Уже не в первый раз, судя по усталым жестам, они пытались найти объяснение тому, что называли между собой «провалами». Эти недоразумения преследовали их уже несколько дней и были источником постоянных мучений, только что из-за них Ральф чуть не ушел – хорошо Кэтрин вовремя услышала его шаги и успела остановить его в холле. Почему же случались эти недоразумения? Стоило Кэтрин понаряднее одеться или сказать что-то неожиданное, сердце его замирало от восторга, и он умолкал в почтительном восхищении, но это возвышенное романтическое состояние души Кэтрин почему-то всегда ухитрялась прервать каким-нибудь грубым прозаическим замечанием. Прекрасное видение исчезало, и Ральф с беспощадной ясностью осознавал, что любит лишь образ, а не настоящую Кэтрин. Ее же провалы заключались в том, что она постепенно все более душой отдалялась от него, замыкаясь в кольце собственных мыслей, и любая попытка собеседника вновь привлечь ее внимание встречала резкий отпор. Стоит ли говорить, что причиной ее провалов был сам Ральф, хотя в конце концов она о нем уже не думала? В такие моменты он казался лишним, даже вспоминать о нем было противно. И где же здесь любовь? Как все странно и непонятно!

Так они сидели за обеденным столом в тягостном молчании, пока Родни возбужденно расхаживал по гостиной, а Кассандра оставалась в дядюшкином кабинете.

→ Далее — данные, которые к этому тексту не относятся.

import Mathlib
import Literature.Algebra.Polynomial.PutinarTheoremHolds
import Literature.Combinatorics.SimpleGraph.CliqueTree
import HarnessLib

/-!
# Putinar certificates respecting a block structure of the variables: Lasserre's sparse
# Positivstellensatz under the running intersection property
# (Lasserre 2006, Corollary 3.9; Kojima–Muramatsu 2006; proof of Grimm–Netzer–Schweighofer 2007)

Topic `Literature/Algebra/Polynomial`, namespace
`Literature.Algebra.Polynomial.SparsePutinarPositivstellensatz`.

## Sources, read on the page

* D. Grimm, T. Netzer, M. Schweighofer, *A note on the representation of positive polynomials with
  structured sparsity*, Arch. Math. 89 (2007) 399–403 [held text `paper:arxiv-math_0611498`,
  chunks 3–5 = §1 Introduction (Theorem 1 (Putinar), Corollary 2 (Cassier)), §2 The Theorem
  ((RIP), Lemma 3, Theorem 4, Corollary 5 (Lasserre, Kojima, Muramatsu)), References].
  - (RIP): «For all `i = 1,…,r`, there is `k < i` such that `I_i ∩ ⋃_{j<i} I_j ⊆ I_k`» for
    non-empty `I_1,…,I_r ⊆ {1,…,n}`; «(RIP) is empty in the case `r ≤ 2`».
  - **Lemma 3.** «Let `K ⊆ ℝ` be compact. Suppose `f = f_1 + … + f_r` with `f_j ∈ ℝ[X_{I_j}]` and
    `f > 0` on `Kⁿ`. Then `f = h_1 + … + h_r` for some `h_j ∈ ℝ[X_{I_j}]` with `h_j > 0` on
    `K^{I_j}`.»  Proof (case `r = 2`): with `f ≥ ε > 0` on `Kⁿ`,
    `h(y) = min{f_1(x,y) | x ∈ K^{I_1∖I_2}} − ε/2` is (uniformly) continuous on `K^{I_1 ∩ I_2}`,
    `f_1 − h ≥ ε/2` on `K^{I_1}` and `f_2 + h ≥ ε/2` on `K^{I_2}`; approximate `h` by a polynomial
    `p ∈ ℝ[X_{I_1 ∩ I_2}]` with `|h − p| ≤ ε/4`; then `h_1 := f_1 − p > 0`, `h_2 := f_2 + p > 0`.
    Induction step: split `f = f̃ + f_r`, `f̃ = f_1 + … + f_{r−1} ∈ ℝ[X_{⋃_{j<r} I_j}]`; by (RIP)
    the correcting polynomial `p ∈ ℝ[X_{I_r ∩ ⋃_{j<r} I_j}]` lies in some `ℝ[X_{I_k}]`, `k < r`.
  - **Theorem 4.** «Suppose `f = f_1 + … + f_r` with `f_j ∈ ℝ[X_{I_j}]` and `f > 0` on `S`. Then
    for any bounded set `C ⊆ ℝⁿ`, there are `0 < λ ≤ 1`, `k ∈ ℕ` and polynomials
    `h_j ∈ ℝ[X_{I_j}]` with `h_j > 0` on `C` such that
    `f = Σ_{j=1}^r Σ_{i=1}^{l_j} (1 − λ g_i^{(j)})^{2k} g_i^{(j)} + Σ_{j=1}^r h_j`.»  Here
    `g_1^{(j)},…,g_{l_j}^{(j)} ∈ ℝ[X_{I_j}]` and `S ⊆ ℝⁿ` is the basic closed semialgebraic set they
    define; proof: `C ⊆ Kⁿ` for a compact `K ⊂ ℝ`, `λ g_i^{(j)} ≤ 1` on `Kⁿ`,
    `f_k := f − Σ (1 − λ g)^{2k} g` is nondecreasing in `k` and eventually positive at every point
    of `Kⁿ`, hence `f_k > 0` on `Kⁿ` for one `k` by compactness; apply Lemma 3 to `f_k`.
  - **Corollary 5 (Lasserre, Kojima, Muramatsu).** «Let the quadratic modules `M_j` generated by
    `g_1^{(j)},…,g_{l_j}^{(j)}` in `ℝ[X_{I_j}]` be archimedean. If
    `f ∈ ℝ[X_{I_1}] + … + ℝ[X_{I_r}]` and `f > 0` on `S`, then `f ∈ M_1 + … + M_r`.»
* J. B. Lasserre, *Convergent SDP-relaxations in polynomial optimization with sparsity*, SIAM J.
  Optim. 17 (2006) 822–843 [held text `paper:doi-10-1137-05064504x`]: p. 3 condition (1.3)
  «For every `k = 1,…,p−1`, `I_{k+1} ∩ ⋃_{j=1}^k I_j ⊆ I_s` for some `s ≤ k`» («known as the
  running intersection property»); p. 11 **Corollary 3.9** (the representation (3.15)
  `f = Σ_{k=1}^p (q_k + Σ_{j∈J_k} q_{jk} g_j)` with s.o.s. `q_k, q_{jk} ∈ ℝ[X(I_k)]`, for `K` with
  non-empty interior) and footnote 1 («Kojima and Maramatsu have improved Corollary 3.9 and show
  the same result without assuming that `K` has a nonempty interior»).

## What is formalised (everything proved; no named facts)

Variables are indexed by a type `σ` (a `Fintype` from §3 on), points are `x : σ → ℝ`, the box
`K^σ` is `box K`, and «`p ∈ ℝ[X_I]`» is Mathlib's `p ∈ MvPolynomial.supported ℝ I`.  The block
structure is `I : Fin r → Set σ` and (RIP) is the tree's
`Literature.Combinatorics.SimpleGraph.IndexedRunningIntersection` (file `CliqueTree.lean`:
`∀ i ≥ 1, ∃ j < i, I i ∩ ⋃_{j'<i} I j' ⊆ I j` — literally (RIP), the condition for the first
block being void), so that the chordal-graph files of the tree (maximal cliques of a chordal
correlative-sparsity graph enumerate with (RIP): `IsChordal.exists_runningIntersection_maximalCliques`,
`runningIntersection_ofFn_iff`) feed this file directly.

* §0 `box`, `eval_eq_of_mem_supported` (a polynomial in `X_I` only sees the `I`-coordinates).
* §1 `exists_mvPolynomial_near` — multivariate Weierstrass approximation on a compact subset of
  `ℝ^τ` (from Mathlib's Stone–Weierstrass theorem; the polynomial functions separate points).
* §2 ★ `exists_split_of_pos` — the case `r = 2` of Lemma 3 for two arbitrary variable sets
  `A, B ⊆ σ`: `f_1 ∈ ℝ[X_A]`, `f_2 ∈ ℝ[X_B]`, `f_1 + f_2 > 0` on `K^σ` (`K` compact, non-empty)
  give `p ∈ ℝ[X_{A∩B}]` with `f_1 − p > 0` and `f_2 + p > 0` on `K^σ` (GNS's `h`, `ε/2`, `ε/4`).
* §3 ★ `exists_pos_summands` — **Lemma 3** for `r` blocks with (RIP), by GNS's induction.
* §4 ★★ `exists_sparse_decomposition` — **Theorem 4** as printed (`0 < λ ≤ 1`, one exponent
  `2k`, `h_j > 0` on the bounded set).
* §5 ★★ `sparse_putinar` — **Corollary 5** = Lasserre 2006 Cor. 3.9 without the interior
  assumption (Kojima–Muramatsu): with `M_j = quadraticModule (g j)` in the ring
  `MvPolynomial ↥(I j) ℝ` (the tree's `quadraticModule`, `IsArchimedeanModule`) archimedean for
  every `j`, every `f = Σ_j f_j`, `f_j ∈ ℝ[X_{I_j}]`, positive on `S` is `Σ_j rename(m_j)` with
  `m_j ∈ M_j`; Putinar's theorem enters through the tree's PROVED `putinarTheorem_holds`
  (`mem_quadraticModule_of_pos'`), where GNS take only Cassier's Corollary 2 for granted.

Positivity «`h_j > 0` on `K^{I_j}`» for `h_j ∈ ℝ[X_{I_j}]` is stated as positivity on the whole
box `K^σ` (equivalent for non-empty `K`, since `h_j` ignores the other coordinates —
`eval_eq_of_mem_supported`; for empty `K` and non-empty blocks both are void).  The families of
constraints `g_1^{(j)},…,g_{l_j}^{(j)}` are `g j : ι j → _` over finite index types `ι j`.

## References

* [GrimmNetzerSchweighofer2007] D. Grimm, T. Netzer, M. Schweighofer, *A note on the
  representation of positive polynomials with structured sparsity*, Arch. Math. 89 (2007)
  399–403, doi:10.1007/s00013-007-2234-z — §2: (RIP), Lemma 3, Theorem 4, Corollary 5.
* [Lasserre2006] J. B. Lasserre, *Convergent SDP-relaxations in polynomial optimization with
  sparsity*, SIAM J. Optim. 17 (2006) 822–843, doi:10.1137/05064504X — p. 3 (1.3), p. 11
  Corollary 3.9 and footnote 1 (Kojima–Muramatsu).
* M. Kojima, M. Muramatsu, *A note on sparse SOS and SDP relaxations for polynomial optimization
  problems over symmetric cones*, Research Report B-421, Tokyo Institute of Technology (2006)
  (cited through [GrimmNetzerSchweighofer2007, ref. [km]]; not held).
-/

noncomputable section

Наконец Ральф встал, подошел к окну, прижался лбом к холодному стеклу. Там, снаружи, была истина и свобода без границ, которую можно познать лишь в одиночестве, никому другому этого не понять. И любая попытка воплотить это видение – не является ли она сама по себе кощунством? Уловив легкое движение за спиной, подумал: Кэтрин могла бы стать идеальным воплощением его мечты, если бы захотела. Он резко обернулся, готовый умолять ее о помощи, но вновь наткнулся на холодный, мечтательный взгляд, устремленный в пустоту. Словно в ответ на его молчаливую просьбу, она подошла к окну и встала рядом, глядя в синие сумерки. Они сейчас так близки – и так бесконечно далеки друг от друга, с грустью подумал он. Но, пусть и далекая, Кэтрин одним своим присутствием преображала все вокруг. В мыслях он проявлял чудеса храбрости: спасал утопающих, заступался за несправедливо обиженных. И не мог избавиться от ощущения, что жизнь – прекрасна, романтична и достойна рыцарского служения, пока Кэтрин рядом. И не нужно было ни слов, ни взглядов, ни прикосновений – лишь бы она стояла рядом, недоступная, погруженная в свои мысли.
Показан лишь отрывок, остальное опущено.